It may not have achieved the 17.8 million views that Chris Crocker’s classic “Leave Britney Alone” video has — or even the 7 million views that the startled prairie dog known as “Dramatic Chipmunk” has gotten — but then, Democratic presidential candidate Barack Obama’s speech on racism has only been up on YouTube for less than 24 hours (as of mid-day Wednesday), and it already has over 1.2 million views.
That’s not bad. Another month or so and maybe it could get into the same territory as “The Evolution of Dance,” which has a mind-boggling 78 million views. Of course, Obama’s speech has an actual message that is somewhat deeper than the average YouTube video — hard to tell whether that will help or hinder its advance up the charts.
Since its public launch a couple of weeks ago, a new video-oriented website and community called BigThink has been called snobbish and “a YouTube for smarty-pants.” But Montreal-born Victoria Brown, who co-founded the site with her partner Peter Hopkins, told me in a recent interview that the site isn’t intended to be elitist or preachy, and stressed that anyone is free to contribute their thoughts on just about any topic, including Britney Spears.

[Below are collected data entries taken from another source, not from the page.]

/-!
# Route `UnitScaleTilt`, crux K1 «MinimiserStabilityRegPr» (stmt-QuantumFields-19200), EX row `h349` — SMALL MEMBERS VIA THE COVER, ROW (c2″):
# **THE `h349`-KERNEL ROW DESCENDS ALONG THE `L^{jc}`-FOLD COVER (METHOD OF IMAGES)** — the kernel entry of print's `D_W(1 − R_{Q″}(W))D*_W` between two bond
# spikes of a member is the FIBRE SUM of the cover member's kernel entries, so an exponentially decaying kernel row on the cover descends with the SAME rate
# and the constant multiplied by the degree `(L^{jc})³`

Cell `ym3-torus` (HUMAN RULING D-0037: YM₃ on T³ is ladder rung R3 — NOT d = 4, NOT infinite volume, NOT a mass gap, NOT Clay).  Width seat `ym3-torus-px12` (gen 16);
px10 g12's LOCATE-K349-IDX-KNIT (19200 evidence #53) §2 (Q-ROOM) option (α).  THEOREMS ONLY (0 `def`, 0 `sorry`, default heartbeats); `--supports stmt-QuantumFields-19200 --as helper`;
count-neutral.

WHY.  The (L3′b) storey inhabits the `h349` door ✓`Prop7KernelRow349DoorOfLODTarget.kernelRow349_idx_of_projRTarget` through the member-level kernel row of
`A_W := D_W(1 − projR Δ_W Q″)D*_W` (V6 ✓`Prop7ComplementaryProjectorGradientKernel` ∘ (G1-3b)(ii) ✓`Prop7CurvedMemberGradientRow`), whose gradient knit carries the
no-wrap room `2(12·L^{K−n} + 5) ≤ sitesPerDir 0`, false on the small members (`L^{F.m+n} < 13`) — the same class ★p1 g25 CHAIR WORD №1 met for the `hT` row by the
COVER ROAD ((c1) ✓p759421, (c2) ✓`Prop7ProjRTopMeanCover`, (c3) ✓`Prop7CoverTargetTransfer`).  For `h349` the transfer is a POINTWISE-KERNEL one: with `π` the covering map
of ✓`CoverSites` and `Ã` the same operator at the cover member `(F.cover jc, W∘π, Q″_c)`, the three naturality rows ✓`Prop7CoverHilbertPullback.DstarL2_cover'` (3.8),
✓`Prop7ProjRTopMeanCover.projR_topMean_cover` (3.21) and ✓`DL2_cover'` (3.3) give `Ã(X∘π) = (A_W X)∘π`; a bond spike pulls back to the fibre sum of spikes
(✓`CoverKernelFibreSum.single_comp_projBond`), so `(A_W δ_b Z)(bd) = Σ_{π b̃ = b} (Ã δ_{b̃} Z)(b̃d)` for any lift `b̃d` of `bd` — the method of images for the lifted
periodic operator; and since `π` commutes with the iterated blocks (✓`CoverSites.proj_iterBlockOf`) and shrinks the `ℓ¹` torus distance (✓`CoverKernelFibreSum.tdist_proj_le`),
every image term obeys the downstairs decay factor, the fibre having `(L^{jc})³` elements (✓`CoverSites.card_fibre_bond`).  Print: the constants of [Balaban1985BackgroundPropagators]
Thm 3.1–3.3 «do not depend on the sequence {Ω_j}» (p.399 L1–3), read on the cover (3.49) p.399.

WHAT IS PROVED (ns `…Theorems.Prop7KernelRow349OfCover`; `Q₀` any averaging-of-record map at `W`, `Q₁` any at `W ∘ projBond (F.P K) jc 0` — the `hseq` clauses (iii) of
✓`Prop7NSIntertwinerOfRecord.exists_intertwiner_of_regPr` at `F` and at `F.cover jc`, VERBATIM as in ✓`Prop7ProjRTopMeanCover`).
* §1 ★★ `kernel349_comp_projBond` — NATURALITY: `Ã (X ∘ π) = (A_W X) ∘ π` for every bond field `X` downstairs.
* §2 ★★★ `kernel349_single_apply_eq_fibre_sum` — METHOD OF IMAGES: `(A_W (δ_b ⊗ Z))(π b̃d) = Σ_{π b̃ = b} (Ã (δ_{b̃} ⊗ Z))(b̃d)`.
* §3 `norm_sum_le_card_mul` (a finite sum of terms bounded by one constant) · ★★★ `kernelRow349_of_cover` — THE DESCENT: if
  `‖(Ã (δ_{b̃} ⊗ Z))(b̃d)‖ ≤ C·e^{−δ·tdist(B b̃.src, B b̃d.src)}·‖Z‖` for all cover bonds `b̃ b̃d` then `‖(A_W (δ_b ⊗ Z))(bd)‖ ≤ ((L^{jc})³·C)·e^{−δ·tdist(B b.src, B bd.src)}·‖Z‖`
  for all member bonds `b bd` (`B = iterBlockOf (K − n)`, `δ ≥ 0`; SAME rate) · ★★ `kernelRow349_of_cover_hK` — the same in the integrand shape of the door's `hK` binder
  (constant `C·((L:ℝ)^(K−n))⁻¹^3`, i.e. `C ↦ (L^{jc})³·C`).
* §4 `room_cover` — for `jc ≥ 3` the cover member HAS the gradient knit's no-wrap room `2·(12·L^{K−n} + 5) ≤ sitesPerDir 0`, whatever the member.
HYP-SAT (★★OWNER RULING №42).  §1–§2 are identities with no hypothesis beyond the `Q″`-of-record clauses (inhabited by ✓`exists_intertwiner_of_regPr` at both members);
§3's displayed hypothesis is the cover member's kernel row — a real-inequality schema, inhabited (K-free) by V6 ∘ (ii-c) ∘ the namer's pin at the cover member, where the
no-wrap room holds for `jc := 3` (`(F.cover jc).m = F.m + jc`); the conclusion is the member's row, non-vacuous; no `Prop` hypothesis restates it.
HONEST SCOPE.  Identities + one finite sum; nothing of `hK349`, `h349`, the ten EX rows, `hT`, EX `stub_existenceMinimalOrbit` or the crux is proved here; the Yang–Mills
mass gap is NOT proved.

References: T. Bałaban, CMP **99** (1985) 389–434 [Balaban1985BackgroundPropagators] ((3.3) p.390, (3.8) p.392, (3.21) p.394, (3.49) p.399, p.399 L1–3);
CMP **109** (1987) 249–301 [Balaban1987RG1] ((0.1)–(0.3) pp.251–252); CMP **95** (1984) 17–40 [Balaban1984PropagatorsI] ((1.109)–(1.110) p.35).
-/

set_option autoImplicit false

noncomputable section

open scoped BigOperators Matrix.Norms.L2Operator InnerProductSpace

namespace Summit.QuantumFields.YangMills.Theorems.Prop7KernelRow349OfCover

open Literature.MathematicalPhysics.QuantumFieldTheory.Balaban1983to89
open Literature.MathematicalPhysics.QuantumFieldTheory.Balaban1983to89.T3ContinuumYM3Torus
open T4Continuum BlockAveraging
open BlockAveraging (Idx)
open B7Prop1Explicit (disp)
open B10Eq27TorusAxialLog (holT transl)
open B7TransferAnalyticMean (meanCLM)
open B11Eq103H1Complex (SiteL2K projR)
open B5Eq118OneStroke (iterBlockOf)
open T3SectALandauChart (bgUnits)
open Summit.QuantumFields.YangMills.Theorems.Prop8Chart (emlIterU)
open Summit.QuantumFields.YangMills.Theorems.Prop7SectET3Transport (periodsT3)
open Summit.QuantumFields.YangMills.Theorems.Prop7SectET3HilbertLetters (W₂ toL2 toL2S DL2 DstarL2 covLapSite)
open Summit.QuantumFields.YangMills.Theorems.CoverSites
open Summit.QuantumFields.YangMills.Theorems.CoverKernelFibreSum (single_comp_projBond tdist_proj_le)
open Summit.QuantumFields.YangMills.Theorems.Prop7CoverHilbertPullback (DL2_cover' DstarL2_cover')
open Summit.QuantumFields.YangMills.Theorems.Prop7ProjRTopMeanCover (projR_topMean_cover)

variable (F : T3Family) (jc : ℕ) {n K : ℕ} (hnK : n ≤ K) (c₀ : ℝ) [Fact (0 < c₀)] (W : GaugeField (F.P K) 0 (Matrix.specialUnitaryGroup (Fin 2) ℂ))
  (Q₀ : SiteL2K ℂ 3 (periodsT3 F K) c₀ W₂ →ₗ[ℂ] (Site (F.P K) (K - n) → Matrix (Fin 2) (Fin 2) ℂ))
  (hseq₀ : ∀ lam : Site (F.P K) 0 → Matrix (Fin 2) (Fin 2) ℂ, ∃ ns : (j : ℕ) → Site (F.P K) j → Matrix (Fin 2) (Fin 2) ℂ, ns 0 = lam ∧
    (∀ (j : ℕ) (y : Site (F.P K) (j + 1)), ns (j + 1) y = ns j (emb y) - meanCLM (Idx (F.P K)) (Matrix (Fin 2) (Fin 2) ℂ) fun i : Idx (F.P K) =>
      ns j (emb y) - ((holT (emlIterU j (bgUnits F K W)) (emb y) (stairWord i.2.1 (off i.1)) : (Matrix (Fin 2) (Fin 2) ℂ)ˣ) : Matrix (Fin 2) (Fin 2) ℂ) *
        ns j (transl (emb y) (disp (stairWord i.2.1 (off i.1)))) * (((holT (emlIterU j (bgUnits F K W)) (emb y) (stairWord i.2.1 (off i.1)))⁻¹ : (Matrix (Fin 2) (Fin 2) ℂ)ˣ) : Matrix (Fin 2) (Fin 2) ℂ)) ∧
    ns (K - n) = Q₀ (toL2S F K c₀ lam))
  (Q₁ : SiteL2K ℂ 3 (periodsT3 (F.cover jc) K) c₀ W₂ →ₗ[ℂ] (Site ((F.cover jc).P K) (K - n) → Matrix (Fin 2) (Fin 2) ℂ))
  (hseq₁ : ∀ lam : Site ((F.cover jc).P K) 0 → Matrix (Fin 2) (Fin 2) ℂ, ∃ ns : (j : ℕ) → Site ((F.cover jc).P K) j → Matrix (Fin 2) (Fin 2) ℂ, ns 0 = lam ∧
    (∀ (j : ℕ) (y : Site ((F.cover jc).P K) (j + 1)), ns (j + 1) y = ns j (emb y) - meanCLM (Idx ((F.cover jc).P K)) (Matrix (Fin 2) (Fin 2) ℂ) fun i : Idx ((F.cover jc).P K) =>
      ns j (emb y) - ((holT (emlIterU j (bgUnits (F.cover jc) K (W ∘ projBond (F.P K) jc 0))) (emb y) (stairWord i.2.1 (off i.1)) : (Matrix (Fin 2) (Fin 2) ℂ)ˣ) : Matrix (Fin 2) (Fin 2) ℂ) *
        ns j (transl (emb y) (disp (stairWord i.2.1 (off i.1)))) *
          (((holT (emlIterU j (bgUnits (F.cover jc) K (W ∘ projBond (F.P K) jc 0))) (emb y) (stairWord i.2.1 (off i.1)))⁻¹ : (Matrix (Fin 2) (Fin 2) ℂ)ˣ) : Matrix (Fin 2) (Fin 2) ℂ)) ∧
    ns (K - n) = Q₁ (toL2S (F.cover jc) K c₀ lam))

include hnK hseq₀ hseq₁

/-! ## §1 Naturality of `A_W = D_W(1 − R_{Q″}(W))D*_W` under the pullback -/

/-- ★★ **`Ã (X ∘ π) = (A_W X) ∘ π`** — print's `D_W(1 − R_{Q″}(W))D*_W` ((3.49) p.399) at the cover member `(F.cover jc, W∘π)` with the `Q″` of record there, applied to a
lifted bond field, is the lift of the member's; from the three local∕natural rows (3.8) ✓`DstarL2_cover'`, (3.21) ✓`projR_topMean_cover`, (3.3) ✓`DL2_cover'`.
[cite: Balaban1985BackgroundPropagators, (3.3) p.390, (3.8) p.392, (3.21) p.394, (3.49) p.399] -/
theorem kernel349_comp_projBond (X : PBond (F.P K) 0 → Matrix (Fin 2) (Fin 2) ℂ) :
    (toL2 (F.cover jc) K c₀).symm
        (DL2 (F.cover jc) n K c₀ (W ∘ projBond (F.P K) jc 0)
          (DstarL2 (F.cover jc) n K c₀ (W ∘ projBond (F.P K) jc 0) (toL2 (F.cover jc) K c₀ (X ∘ projBond (F.P K) jc 0))
            - projR (covLapSite (F.cover jc) n K c₀ (W ∘ projBond (F.P K) jc 0)) Q₁
                (DstarL2 (F.cover jc) n K c₀ (W ∘ projBond (F.P K) jc 0) (toL2 (F.cover jc) K c₀ (X ∘ projBond (F.P K) jc 0)))))
      = ((toL2 F K c₀).symm
          (DL2 F n K c₀ W (DstarL2 F n K c₀ W (toL2 F K c₀ X) - projR (covLapSite F n K c₀ W) Q₀ (DstarL2 F n K c₀ W (toL2 F K c₀ X)))))
        ∘ projBond (F.P K) jc 0 := by
  -- (3.8): the divergence of the lifted field is the lift of the divergence
  have hDs := DstarL2_cover' F jc n K c₀ W X
  -- (3.21): the gauge projector of record commutes with the pullback
  have hR := projR_topMean_cover F jc hnK c₀ W Q₀ hseq₀ Q₁ hseq₁ ((toL2S F K c₀).symm (DstarL2 F n K c₀ W (toL2 F K c₀ X)))
  rw [LinearEquiv.apply_symm_apply] at hR
  -- the difference is again a lift
  have hsub : toL2S (F.cover jc) K c₀ (((toL2S F K c₀).symm (DstarL2 F n K c₀ W (toL2 F K c₀ X))) ∘ proj (F.P K) jc 0)
      - toL2S (F.cover jc) K c₀ (((toL2S F K c₀).symm (projR (covLapSite F n K c₀ W) Q₀ (DstarL2 F n K c₀ W (toL2 F K c₀ X)))) ∘ proj (F.P K) jc 0)
      = toL2S (F.cover jc) K c₀ (((toL2S F K c₀).symm (DstarL2 F n K c₀ W (toL2 F K c₀ X) - projR (covLapSite F n K c₀ W) Q₀ (DstarL2 F n K c₀ W (toL2 F K c₀ X)))) ∘ proj (F.P K) jc 0) := by
    rw [← map_sub, map_sub]
    rfl
  rw [hDs, hR, hsub, DL2_cover' F jc n K c₀ W, LinearEquiv.apply_symm_apply, LinearEquiv.symm_apply_apply]
  rfl

/-! ## §2 The method of images -/

/-- ★★★ **METHOD OF IMAGES FOR `D_W(1 − R_{Q″}(W))D*_W`**: the member's kernel entry between the bond spikes at `b` and `bd` equals the SUM over the lifts `b̃` of `b`
of the cover member's kernel entries between `b̃` and any fixed lift `b̃d` of `bd` (§1 + the pullback of a point source is the fibre sum of point sources,
✓`CoverKernelFibreSum.single_comp_projBond`, + linearity). [cite: Balaban1985BackgroundPropagators, (3.49) p.399, p.399 L1–3; Balaban1987RG1, (0.1)–(0.2) pp.251–252] -/
theorem kernel349_single_apply_eq_fibre_sum (b : PBond (F.P K) 0) (Z : Matrix (Fin 2) (Fin 2) ℂ) (bdt : PBond ((F.cover jc).P K) 0) :
    (toL2 F K c₀).symm
        (DL2 F n K c₀ W (DstarL2 F n K c₀ W (toL2 F K c₀ (Pi.single b Z)) - projR (covLapSite F n K c₀ W) Q₀ (DstarL2 F n K c₀ W (toL2 F K c₀ (Pi.single b Z)))))
        (projBond (F.P K) jc 0 bdt)
      = ∑ bt ∈ Finset.univ.filter (fun bt : PBond ((F.cover jc).P K) 0 => projBond (F.P K) jc 0 bt = b),
          (toL2 (F.cover jc) K c₀).symm
            (DL2 (F.cover jc) n K c₀ (W ∘ projBond (F.P K) jc 0)
              (DstarL2 (F.cover jc) n K c₀ (W ∘ projBond (F.P K) jc 0) (toL2 (F.cover jc) K c₀ (Pi.single bt Z))
                - projR (covLapSite (F.cover jc) n K c₀ (W ∘ projBond (F.P K) jc 0)) Q₁
                    (DstarL2 (F.cover jc) n K c₀ (W ∘ projBond (F.P K) jc 0) (toL2 (F.cover jc) K c₀ (Pi.single bt Z))))) bdt := by
  classical
  have hnat := congrFun (kernel349_comp_projBond F jc hnK c₀ W Q₀ hseq₀ Q₁ hseq₁ (Pi.single b Z)) bdt
  rw [Function.comp_apply] at hnat
  -- the pullback of the bond spike is the fibre sum of bond spikes (stated at the cover MEMBER's bond type)
  have hsingle : ((Pi.single b Z : PBond (F.P K) 0 → Matrix (Fin 2) (Fin 2) ℂ) ∘ projBond (F.P K) jc 0 :
        PBond ((F.cover jc).P K) 0 → Matrix (Fin 2) (Fin 2) ℂ)
      = ∑ bt ∈ Finset.univ.filter (fun bt : PBond ((F.cover jc).P K) 0 => projBond (F.P K) jc 0 bt = b),
          (Pi.single bt Z : PBond ((F.cover jc).P K) 0 → Matrix (Fin 2) (Fin 2) ℂ) := by
    exact single_comp_projBond (F.P K) jc b Z
  rw [← hnat, hsingle]
  simp only [map_sum, ← Finset.sum_sub_distrib, Finset.sum_apply]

That said, however, it’s clear that BigThink is trying to take the high road when it comes to content. Anyone who has grown even a little weary of the funny cat videos on YouTube or the coked-out Amy Winehouse videos on gossip sites such as PerezHilton may find it a refreshing change. Brown and Hopkins have seeded the site with video interviews featuring people like such as Moby, psychologist Steven Pinker, activist Aayan Hirsi Ali and Buddhist scholar (and Uma’s dad) Robert Thurman.
The BigThink site is divided into two large content groups: Meta and Physical. The videos — of which the site has more than 180 now — are done in the style popularized by documentary filmmaker Errol Morris, with the subject looking straight at the camera, as though talking to the viewer. Most of the interviews are an hour long (although Ms. Brown says the site will be doing shorter, more news-focused interviews as well), but they are segmented by question and by topic, to make it easy for viewers browsing BigThink to find videos they might want to watch.
Kevin Nalts is a marketer who currently works for a Fortune 100 company as a consumer-product director, and moonlights as a YouTube comedian, one whose channel is in the top 10 in the comedy section, with more than 24,000 subscribers and over 1.2 million channel views. He also writes a blog called Will Video For Food.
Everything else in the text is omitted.